Collected data entries
◇ ◇ ◇

/-!
# THEOREM P in every dimension (lens 5, g20) — part 2/3: the potential argument, dimension-free

PORT (line lead `res-B-lead-1` g10, `--supports stmt-ResolutionOfSingularities-15917 --as helper`) of res-B-lens-5 g20's PORT-READY, sorry-free crux workfile
`Cruxes/DescentPerfectToAll/Lens5_ArcAllDim.lean` REV 2 (tree sha16 b1cb415ca1788138; crit TRIAGE-157/157b PASS; registrar BOOKED #12a), split into three modules
under `Theorems/` with the declarations VERBATIM (namespace `…Theorems.RadicialJungCleanModels.Lens5ArcAllDim` instead of `…Cruxes.DescentPerfectToAll.Lens5ArcAllDim`)
and the three census `def`s (`CleanLUArcAtDim`, `RSOPCompletionAtDim`, `CleanLUArcAllDim`) replaced by DEF-FREE theorems whose statements are the def bodies
(kernel lane).  CONTENT (lens-5 g20): **THEOREM P in EVERY dimension** — clean local uniformization of the `K^p`-line of `g₀` at a ZERO-DIMENSIONAL DISCRETE
RANK-ONE valuation with NO best `p`-th-power approximation (class (A), «arcs»), at a regular finitely generated centre of ANY Krull dimension `d`, over EVERY ground
field (LEMMA D-abs ✓ `Lens5.AbsDerivation.absDerivation_of_forall_pow_ne'` + the potential argument ✓ `Lens5.ArcPotentialProof` lineage with the dimension removed
+ the transport lemma `rsop_completion`).  For `d = 3` this is the landed ✓ `cleanLU3DefectArc_of_discrete`; for `d ≥ 4` it is the first kernel theorem of the
lineage in the regime of the PRICE `stub_cleanModelsDimGEFour` (class (A) only; strategically inert for rung B on its own, census-4 addenda B/C).
OURS · counted 0 · nothing here proves resolution in characteristic `p`; `CleanModels` and rung B are NOT proved.

This module: §Core of the source — namespace `CoreHypD` (the hypothesis package of ✓ `Lens5.ArcPotentialProof.CoreHyp` with the two dimension components
`reg` / `dim = 3` REMOVED; exit (1) hands over the independent pair `(π, F)` uncompleted), `core_aux`, `core`.
-/

noncomputable section

set_option linter.dupNamespace false -- mandated namespace of this single-conjunct summit

open IsLocalRing
open Literature.AlgebraicGeometry.Resolution
open Summit.ResolutionOfSingularities.ResolutionOfSingularities.Theorems.RadicialJung.CleanModels
open Summit.ResolutionOfSingularities.ResolutionOfSingularities.Theorems.RadicialJung.CleanModels.Lens5.ArcPotentialProof

namespace Summit.ResolutionOfSingularities.ResolutionOfSingularities.Theorems.RadicialJungCleanModels.Lens5ArcAllDim

variable {K : Type} [Field K]

/-! ## The core, dimension-free (copy of `…Lens5ArcPotentialCore.lean` §Core with `reg`/`dim` removed from the package) -/

section Core

variable {O : ValuationSubring K} {p : ℕ}

namespace CoreHypD

variable {R : ℕ → Subring K} [hRloc : ∀ i, IsLocalRing (R i)] {π : K} {D : Derivation ℤ K K} {s h u : K} {e₀ : ℕ}
  (H : SubringDominates (R 0) O.toSubring ∧
      (∀ i, IsQuadraticTransformAlong O (R i) (R (i + 1))) ∧ π ∈ R 0 ∧ π ≠ 0 ∧ O.valuation π < 1 ∧
      (∀ x : K, O.valuation x < 1 → O.valuation x ≤ O.valuation π) ∧
      (∀ x : K, x ≠ 0 → ∃ n : ℕ, O.valuation π ^ n ≤ O.valuation x) ∧ (∀ y ∈ R 0, s * D y ∈ R 0) ∧ h ∈ R 0 ∧
      (∀ c : K, c ^ p ≠ h) ∧ (∀ c : K, ∃ c' : K, O.valuation (h - c' ^ p) < O.valuation (h - c ^ p)) ∧ u ∈ R 0 ∧
      O.valuation u = 1 ∧ s * D h = π ^ e₀ * u)
include H

omit hRloc in
/-- Component `dom0` of the dimension-free THEOREM P hypothesis package (res-B-lens-5 g7/g20). [folklore] -/
private theorem dom0 : SubringDominates (R 0) O.toSubring := H.1

omit hRloc in
/-- Component `step` of the dimension-free THEOREM P hypothesis package (res-B-lens-5 g7/g20). [folklore] -/
private theorem step : ∀ i, IsQuadraticTransformAlong O (R i) (R (i + 1)) := H.2.1

omit hRloc in
/-- Component `πR` of the dimension-free THEOREM P hypothesis package (res-B-lens-5 g7/g20). [folklore] -/
private theorem πR : π ∈ R 0 := H.2.2.1

omit hRloc in
/-- Component `π0` of the dimension-free THEOREM P hypothesis package (res-B-lens-5 g7/g20). [folklore] -/
private theorem π0 : π ≠ 0 := H.2.2.2.1

omit hRloc in
/-- Component `vπ` of the dimension-free THEOREM P hypothesis package (res-B-lens-5 g7/g20). [folklore] -/
private theorem vπ : O.valuation π < 1 := H.2.2.2.2.1

omit hRloc in
/-- Component `πmax` of the dimension-free THEOREM P hypothesis package (res-B-lens-5 g7/g20). [folklore] -/
private theorem πmax : ∀ x : K, O.valuation x < 1 → O.valuation x ≤ O.valuation π := H.2.2.2.2.2.1

omit hRloc in
/-- Component `arch` of the dimension-free THEOREM P hypothesis package (res-B-lens-5 g7/g20). [folklore] -/
private theorem arch : ∀ x : K, x ≠ 0 → ∃ n : ℕ, O.valuation π ^ n ≤ O.valuation x := H.2.2.2.2.2.2.1

omit hRloc in
/-- Component `der` of the dimension-free THEOREM P hypothesis package (res-B-lens-5 g7/g20). [folklore] -/
private theorem der : ∀ y ∈ R 0, s * D y ∈ R 0 := H.2.2.2.2.2.2.2.1

omit hRloc in
/-- Component `hR` of the dimension-free THEOREM P hypothesis package (res-B-lens-5 g7/g20). [folklore] -/
private theorem hR : h ∈ R 0 := H.2.2.2.2.2.2.2.2.1

omit hRloc in
/-- Component `np` of the dimension-free THEOREM P hypothesis package (res-B-lens-5 g7/g20). [folklore] -/
private theorem np : ∀ c : K, c ^ p ≠ h := H.2.2.2.2.2.2.2.2.2.1

omit hRloc in
/-- Component `defect` of the dimension-free THEOREM P hypothesis package (res-B-lens-5 g7/g20). [folklore] -/
private theorem defect : ∀ c : K, ∃ c' : K, O.valuation (h - c' ^ p) < O.valuation (h - c ^ p) := H.2.2.2.2.2.2.2.2.2.2.1

omit hRloc in
/-- Component `uR` of the dimension-free THEOREM P hypothesis package (res-B-lens-5 g7/g20). [folklore] -/
private theorem uR : u ∈ R 0 := H.2.2.2.2.2.2.2.2.2.2.2.1

omit hRloc in
/-- Component `vu` of the dimension-free THEOREM P hypothesis package (res-B-lens-5 g7/g20). [folklore] -/
private theorem vu : O.valuation u = 1 := H.2.2.2.2.2.2.2.2.2.2.2.2.1

omit hRloc in
/-- Component `Dh` of the dimension-free THEOREM P hypothesis package (res-B-lens-5 g7/g20). [folklore] -/
private theorem Dh : s * D h = π ^ e₀ * u := H.2.2.2.2.2.2.2.2.2.2.2.2.2


omit hRloc in
/-- `dom` (THEOREM P core, dimension-free copy, res-B-lens-5 g7/g20; see the module docstring). [folklore] -/
private theorem dom (i : ℕ) : SubringDominates (R i) O.toSubring := (sequence_dominates (CoreHypD.dom0 H) (CoreHypD.step H) i).1

omit hRloc in
/-- `mono` (THEOREM P core, dimension-free copy, res-B-lens-5 g7/g20; see the module docstring). [folklore] -/
private theorem mono {i j : ℕ} (hij : i ≤ j) : R i ≤ R j := sequence_monotone (CoreHypD.step H) hij

omit hRloc in
/-- `le_O` (THEOREM P core, dimension-free copy, res-B-lens-5 g7/g20; see the module docstring). [folklore] -/
private theorem le_O (i : ℕ) : R i ≤ O.toSubring := ((CoreHypD.dom H) i).1

/-- `mem_max` (THEOREM P core, dimension-free copy, res-B-lens-5 g7/g20; see the module docstring). [folklore] -/
private theorem mem_max (i : ℕ) (a : R i) : a ∈ maximalIdeal (R i) ↔ O.valuation (a : K) < 1 :=
  (subringDominates_valuationSubring_iff ((CoreHypD.dom H) i).1).mp ((CoreHypD.dom H) i) a

omit hRloc in
/-- `πRi` (THEOREM P core, dimension-free copy, res-B-lens-5 g7/g20; see the module docstring). [folklore] -/
private theorem πRi (i : ℕ) : π ∈ R i := (CoreHypD.mono H) (Nat.zero_le i) (CoreHypD.πR H)

/-- `πmem` (THEOREM P core, dimension-free copy, res-B-lens-5 g7/g20; see the module docstring). [folklore] -/
private theorem πmem (i : ℕ) : (⟨π, (CoreHypD.πRi H) i⟩ : R i) ∈ maximalIdeal (R i) := ((CoreHypD.mem_max H) i _).mpr (CoreHypD.vπ H)

/-- `πnot2` (THEOREM P core, dimension-free copy, res-B-lens-5 g7/g20; see the module docstring). [folklore] -/
private theorem πnot2 (i : ℕ) : (⟨π, (CoreHypD.πRi H) i⟩ : R i) ∉ maximalIdeal (R i) ^ 2 := by
  intro h2
  have hle := valuation_le_sq_of_mem_sq' ((CoreHypD.dom H) i) (CoreHypD.πmax H) _ h2
  change O.valuation π ≤ O.valuation π ^ 2 at hle
  have hvπpos : 0 < O.valuation π := zero_lt_iff.mpr ((Valuation.ne_zero_iff _).mpr (CoreHypD.π0 H))
  rw [pow_two] at hle
  have : O.valuation π * 1 ≤ O.valuation π * O.valuation π := by rwa [mul_one]
  exact absurd (le_of_mul_le_mul_left this hvπpos) (not_le.mpr (CoreHypD.vπ H))

omit hRloc in
/-- `vπpos` (THEOREM P core, dimension-free copy, res-B-lens-5 g7/g20; see the module docstring). [folklore] -/
private theorem vπpos : 0 < O.valuation π := zero_lt_iff.mpr ((Valuation.ne_zero_iff _).mpr (CoreHypD.π0 H))

omit hRloc in
/-- `pow_strictAnti` (THEOREM P core, dimension-free copy, res-B-lens-5 g7/g20; see the module docstring). [folklore] -/
private theorem pow_strictAnti : StrictAnti (fun n : ℕ => O.valuation π ^ n) := pow_right_strictAnti₀ (CoreHypD.vπpos H) (CoreHypD.vπ H)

◇ ◇ ◇

• _Assignment_: Look through the data and show every line containing "census".

• _Response area_:
and the three census `def`s (`CleanLUArcAtDim`, `RSOPCompletionAtDim`, `CleanLUArcAllDim`) replaced by DEF-FREE theorems whose statements are the def bodies
lineage in the regime of the PRICE `stub_cleanModelsDimGEFour` (class (A) only; strategically inert for rung B on its own, census-4 addenda B/C).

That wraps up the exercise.